import Mathlib
import HarnessLib

/-!
# Algebraic core of Proposition Z (the only zeroth-order Lyapunov density of 3D Navier–Stokes is the energy)

Soloist (blind) report `sharpest.md` v16 §2.8.

*Proposition Z.* Let `g ∈ C¹(ℝ³) ∩ C²(ℝ³ \ {0})`, `g(0) = 0`, `|∇g(u)| ≤ C(1+|u|)^N`.  If for every Schwartz
divergence-free datum the map `t ↦ ∫ g(u(x,t)) dx` is non-increasing for small times along the Navier–Stokes
solution (`ν > 0`), then `g(u) = a·u + (α/2)|u|²` with `α ≥ 0`: the functional is `α ×` the kinetic energy.  In
particular no `L^p`-type quantity `∫|u|^p`, `1 < p < ∞`, `p ≠ 2` (the critical `L³` norm included), no anisotropic
moment `∫|u·e|^p` and no Orlicz functional `∫Φ(|u|)` other than the energy is monotone along all solutions.
The proof in the report has four steps; this file certifies the finite-dimensional / one-variable skeleton of each:
* `scaling_signs` — Step 1 (spreading `u₀(x/L)`): if `L² N + ν L D ≤ 0` for all `L > 0` then `N ≤ 0` and `D ≤ 0`
  (the Euler rate `N` and the viscous rate `D` of the functional acquire separate signs);
* `forced_zero_of_nonpos` — Step 2 (parity `w ↦ -w(-x)` composed with `w ↦ -w`): a functional that is `≤ 0`
  everywhere and satisfies `N(w♯) = -N(-w)` vanishes identically;
* `axialVec_mul_eq_zero_iff_commute` — Step 3 (localisation): for symmetric `M = g''(c)` and `H = ∇²p(x)`,
  `curl (M ∇p) = 0`, i.e. the axial vector of `M H` vanishes, iff `M H = H M`;
* `scalar_of_commute_traceless_symm` — Step 4: a `3 × 3` matrix commuting with every traceless symmetric matrix
  (the far-field pressure Hessians realised by ringlet shells, Lemma C of §2.7) is scalar; hence `g'' = α·Id`;
* `rankOne_shift_not_scalar` — the corollary engine: `Id + t c cᵀ` (the shape of the Hessian of `|u|^p` at
  `c ≠ 0`, `t = p - 2` up to a positive factor) is scalar only if `t = 0`;
* `scalar_of_commute_swaps_two` — the 2D control of Step 4; `bidegree_collision` — the exponent bookkeeping of
  the first-order programme (which dissipation can screen which Euler rate on the family `λ u₀(x/L)`).
The analysis (local well-posedness in the Schwartz class, the pressure representation, de Rham's lemma on a ball,
Lemma C) is proved in the report, not here.

The linter option `linter.dupNamespace` is disabled because the mandated landing namespace repeats the summit name by
design (D-0017). [problem: ns]
-/

set_option linter.dupNamespace false

namespace Summit.NavierStokesRegularity.NavierStokesRegularity.Theorems

open Matrix

/-! ### Step 1: the spreading family separates the Euler rate from the viscous rate -/

/-- If `L² N + ν L D ≤ 0` for every `L > 0` (the rate of the functional along the datum `u₀(x/L)`), then
`N ≤ 0` and `D ≤ 0`. -/
theorem scaling_signs (N D ν : ℝ) (hν : 0 < ν)
    (h : ∀ L : ℝ, 0 < L → L ^ 2 * N + ν * L * D ≤ 0) : N ≤ 0 ∧ D ≤ 0 := by
  constructor
  · by_contra hN
    push Not at hN
    set L := (ν * |D| + 1) / N with hL
    have hLpos : 0 < L := by
      rw [hL]; positivity
    have key := h L hLpos
    have hLN : L * N = ν * |D| + 1 := by
      rw [hL]; field_simp
    have : L ^ 2 * N + ν * L * D = L * (L * N + ν * D) := by ring
    rw [this, hLN] at key
    have hinner : 0 < ν * |D| + 1 + ν * D := by
      have habs : 0 ≤ |D| + D := by
        have := neg_abs_le D
        linarith
      nlinarith
    have : 0 < L * (ν * |D| + 1 + ν * D) := mul_pos hLpos hinner
    linarith
  · by_contra hD
    push Not at hD
    set L := ν * D / (2 * (|N| + 1)) with hL
    have hLpos : 0 < L := by
      rw [hL]; positivity
    have key := h L hLpos
    have hLN : L * (|N| + 1) = ν * D / 2 := by
      rw [hL]; field_simp
    have hNle : -(|N| + 1) ≤ N := by
      have := neg_abs_le N
      linarith
    have h1 : L * N ≥ -(ν * D / 2) := by
      have := mul_le_mul_of_nonneg_left hNle hLpos.le
      linarith
    have h2 : 0 < L * (L * N + ν * D) := by
      apply mul_pos hLpos
      nlinarith
    have : L ^ 2 * N + ν * L * D = L * (L * N + ν * D) := by ring
    linarith

/-! ### Step 2: parity forces a signed Euler rate to vanish -/

/-- Abstract form of the parity argument: on the Schwartz divergence-free fields let `neg w = -w` and
`sharp w = -w(-·)`.  The Euler rate `N` of `∫ g(u)` obeys `N (sharp w) = - N (neg w)` (the pressure gradient is odd
under `x ↦ -x`, `∇g(w)` is not).  If moreover `N ≤ 0` everywhere (Step 1), then `N ≡ 0`. -/
theorem forced_zero_of_nonpos {X : Type*} (N : X → ℝ) (neg sharp : X → X)
    (hneg : Function.Surjective neg) (hrel : ∀ w, N (sharp w) = -N (neg w)) (hle : ∀ w, N w ≤ 0) :
    ∀ w, N w = 0 := by
  intro w
  obtain ⟨v, rfl⟩ := hneg w
  have h1 := hle (neg v)
  have h2 := hle (sharp v)
  rw [hrel v] at h2
  linarith

/-! ### Step 3: `curl (M ∇p) = 0` on a ball is the commutation `[M, ∇²p] = 0` -/

/-- The axial vector of (twice) the antisymmetric part of a `3 × 3` matrix:
`(N₃₂ - N₂₃, N₁₃ - N₃₁, N₂₁ - N₁₂)`.  For `N = M ∇²p` with constant `M` this is `curl (M ∇p)`:
`(curl (M∇p))ᵢ = εᵢⱼₖ ∂ⱼ (M ∇p)ₖ = εᵢⱼₖ (M ∇²p)ₖⱼ`. -/
def axialVec (N : Matrix (Fin 3) (Fin 3) ℝ) : Fin 3 → ℝ :=
  ![N 2 1 - N 1 2, N 0 2 - N 2 0, N 1 0 - N 0 1]

/-- The axial vector of `N` vanishes iff `N` is symmetric. -/
theorem axialVec_eq_zero_iff (N : Matrix (Fin 3) (Fin 3) ℝ) : axialVec N = 0 ↔ Nᵀ = N := by
  constructor
  · intro h
    have h0 := congrFun h 0
    have h1 := congrFun h 1
    have h2 := congrFun h 2
    simp [axialVec] at h0 h1 h2
    ext i j
    fin_cases i <;> fin_cases j <;> simp [Matrix.transpose_apply] <;> linarith
  · intro h
    have e := fun i j => congrFun (congrFun h i) j
    have e01 := e 0 1
    have e02 := e 0 2
    have e12 := e 1 2
    simp only [Matrix.transpose_apply] at e01 e02 e12
    ext i
    fin_cases i <;> simp [axialVec] <;> linarith

/-- For symmetric `M` (a Hessian `g''(c)`) and symmetric `H` (a pressure Hessian `∇²p(x)`):
`curl (M ∇p) = 0`, i.e. `axialVec (M H) = 0`, if and only if `M` and `H` commute. -/
theorem axialVec_mul_eq_zero_iff_commute (M H : Matrix (Fin 3) (Fin 3) ℝ)
    (hM : Mᵀ = M) (hH : Hᵀ = H) : axialVec (M * H) = 0 ↔ M * H = H * M := by
  rw [axialVec_eq_zero_iff, Matrix.transpose_mul, hM, hH]
  exact eq_comm

/-! ### Step 4: commuting with the traceless symmetric matrices forces a scalar -/

/-- The traceless symmetric matrix `E₁₂ + E₂₁`. -/
def swap01 : Matrix (Fin 3) (Fin 3) ℝ := !![0, 1, 0; 1, 0, 0; 0, 0, 0]

/-- The traceless symmetric matrix `E₁₃ + E₃₁`. -/
def swap02 : Matrix (Fin 3) (Fin 3) ℝ := !![0, 0, 1; 0, 0, 0; 1, 0, 0]

/-- `E₁₂ + E₂₁` is symmetric. -/
theorem swap01_transpose : swap01ᵀ = swap01 := by
  ext i j; fin_cases i <;> fin_cases j <;> simp [swap01]

/-- `E₁₃ + E₃₁` is symmetric. -/
theorem swap02_transpose : swap02ᵀ = swap02 := by
  ext i j; fin_cases i <;> fin_cases j <;> simp [swap02]

/-- `E₁₂ + E₂₁` is traceless. -/
theorem swap01_trace : swap01.trace = 0 := by
  simp [Matrix.trace, Fin.sum_univ_three, swap01]

/-- `E₁₃ + E₃₁` is traceless. -/
theorem swap02_trace : swap02.trace = 0 := by
  simp [Matrix.trace, Fin.sum_univ_three, swap02]

/-- A `3 × 3` real matrix commuting with `E₁₂ + E₂₁` and `E₁₃ + E₃₁` is scalar. -/
theorem scalar_of_commute_swaps (M : Matrix (Fin 3) (Fin 3) ℝ)
    (h01 : M * swap01 = swap01 * M) (h02 : M * swap02 = swap02 * M) :
    M = M 0 0 • (1 : Matrix (Fin 3) (Fin 3) ℝ) := by
  have e := fun i j => congrFun (congrFun h01 i) j
  have f := fun i j => congrFun (congrFun h02 i) j
  have a01 := e 0 1
  have a02 := e 0 2
  have a12 := e 1 2
  have a20 := e 2 0
  have a21 := e 2 1
  have b02 := f 0 2
  have b01 := f 0 1
  have b10 := f 1 0
  have b12 := f 1 2
  have b21 := f 2 1
  simp [swap01, swap02, Matrix.mul_apply, Fin.sum_univ_three] at a01 a02 a12 a20 a21 b02 b01 b10 b12 b21
  ext i j
  fin_cases i <;> fin_cases j <;> simp <;> linarith

/-- STEP 4 OF PROPOSITION Z.  If `M` commutes with every traceless symmetric `3 × 3` matrix — in the report: with
every far-field pressure Hessian `∇²p_R(0)` realised by ringlet shells (Lemma C(iii) of §2.7: these span `Sym₀(3)`) —
then `M` is a multiple of the identity.  Applied to `M = g''(c)` for every `c ≠ 0` this gives `g'' = α(c)·Id`,
whence `g(u) = a·u + (α/2)|u|²` with a constant `α`. -/
theorem scalar_of_commute_traceless_symm (M : Matrix (Fin 3) (Fin 3) ℝ)
    (h : ∀ Q : Matrix (Fin 3) (Fin 3) ℝ, Qᵀ = Q → Q.trace = 0 → M * Q = Q * M) :
    ∃ α : ℝ, M = α • (1 : Matrix (Fin 3) (Fin 3) ℝ) :=
  ⟨M 0 0, scalar_of_commute_swaps M (h _ swap01_transpose swap01_trace) (h _ swap02_transpose swap02_trace)⟩

/-! ### Corollary engine: the Hessian of `|u|^p` is scalar only for `p = 2` -/

/-- `Id + t • c cᵀ = α • Id` with `c ≠ 0` forces `t = 0`.  The Hessian of `u ↦ |u|^p` at `c ≠ 0` is
`p|c|^{p-2}(Id + (p-2) ĉ ĉᵀ)`; so among the radial powers only `p = 2` passes Step 4. -/
theorem rankOne_shift_not_scalar (c : Fin 3 → ℝ) (hc : c ≠ 0) (t α : ℝ)
    (h : (1 : Matrix (Fin 3) (Fin 3) ℝ) + t • Matrix.vecMulVec c c = α • (1 : Matrix (Fin 3) (Fin 3) ℝ)) :
    t = 0 := by
  have e := fun i j => congrFun (congrFun h i) j
  have d0 := e 0 0
  have d1 := e 1 1
  have d2 := e 2 2
  have o01 := e 0 1
  have o02 := e 0 2
  have o12 := e 1 2
  simp [Matrix.vecMulVec_apply] at d0 d1 d2 o01 o02 o12
  -- off-diagonal: t = 0 ∨ cᵢ = 0 ∨ cⱼ = 0; diagonal: 1 + t cᵢ² = α for every i
  by_contra ht
  have p01 : c 0 = 0 ∨ c 1 = 0 := by
    rcases o01 with h' | h'
    · exact absurd h' ht
    · exact h'
  have q01 : c 0 * c 0 = c 1 * c 1 := by
    have : t * (c 0 * c 0 - c 1 * c 1) = 0 := by linarith
    rcases mul_eq_zero.mp this with h' | h'
    · exact absurd h' ht
    · linarith
  have q02 : c 0 * c 0 = c 2 * c 2 := by
    have : t * (c 0 * c 0 - c 2 * c 2) = 0 := by linarith
    rcases mul_eq_zero.mp this with h' | h'
    · exact absurd h' ht
    · linarith
  -- hence all components vanish
  have h0 : c 0 = 0 := by
    rcases p01 with h' | h'
    · exact h'
    · have : c 0 * c 0 = 0 := by rw [q01, h']; ring
      exact mul_self_eq_zero.mp this
  have h1 : c 1 = 0 := by
    have : c 1 * c 1 = 0 := by rw [← q01, h0]; ring
    exact mul_self_eq_zero.mp this
  have h2 : c 2 = 0 := by
    have : c 2 * c 2 = 0 := by rw [← q02, h0]; ring
    exact mul_self_eq_zero.mp this
  apply hc
  ext i
  fin_cases i <;> simp [h0, h1, h2]

/-! ### 2D control and the bidegree bookkeeping of the first-order programme -/

/-- 2D CONTROL of Step 4: a `2 × 2` matrix commuting with the traceless symmetric `E₁₂ + E₂₁` and `E₁₁ - E₂₂` is
scalar — so in two dimensions, too, the energy is the only zeroth-order Lyapunov density (the 2D-specific monotone
quantities, enstrophy and the Casimirs `∫ f(ω)`, are densities of FIRST order in `∇u`). -/
theorem scalar_of_commute_swaps_two (M : Matrix (Fin 2) (Fin 2) ℝ)
    (h01 : M * !![0, 1; 1, 0] = !![0, 1; 1, 0] * M)
    (hdg : M * !![1, 0; 0, -1] = !![1, 0; 0, -1] * M) :
    M = M 0 0 • (1 : Matrix (Fin 2) (Fin 2) ℝ) := by
  have e := fun i j => congrFun (congrFun h01 i) j
  have f := fun i j => congrFun (congrFun hdg i) j
  have a00 := e 0 0
  have a01 := e 0 1
  have b01 := f 0 1
  have b10 := f 1 0
  simp [Matrix.mul_apply, Fin.sum_univ_two] at a00 a01 b01 b10
  ext i j
  fin_cases i <;> fin_cases j <;> simp <;> linarith

/-- BIDEGREE COLLISION RULE of the first-order programme (report §2.8, census (t)).  For a density of bidegree
`(a, b)` in `(u, ∇u)` evaluated on the two-parameter family `λ u₀(x/L)`, `ε = 1/L`, the Euler rate scales as
`λ^(a+b+1) ε^(b+1)` and the viscous rate as `λ^(a+b) ε^(b+2)`.  Two such monomials coincide exactly when the viscous
one comes from bidegree `(a+2, b-1)`: the Euler rate of a piece is screened only by the dissipation of the piece with
two more powers of `u` and one fewer of `∇u`. -/
theorem bidegree_collision (a b a' b' : ℕ) :
    (a + b + 1 = a' + b' ∧ b + 1 = b' + 2) ↔ (a' = a + 2 ∧ b = b' + 1) := by
  omega

end Summit.NavierStokesRegularity.NavierStokesRegularity.Theorems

#####

__What is needed__
Return exactly, and only, the lines from the start of the listing through the line with "Soloist (blind) report".

__Answer below__
import Mathlib
import HarnessLib

/-!
# Algebraic core of Proposition Z (the only zeroth-order Lyapunov density of 3D Navier–Stokes is the energy)

Soloist (blind) report `sharpest.md` v16 §2.8.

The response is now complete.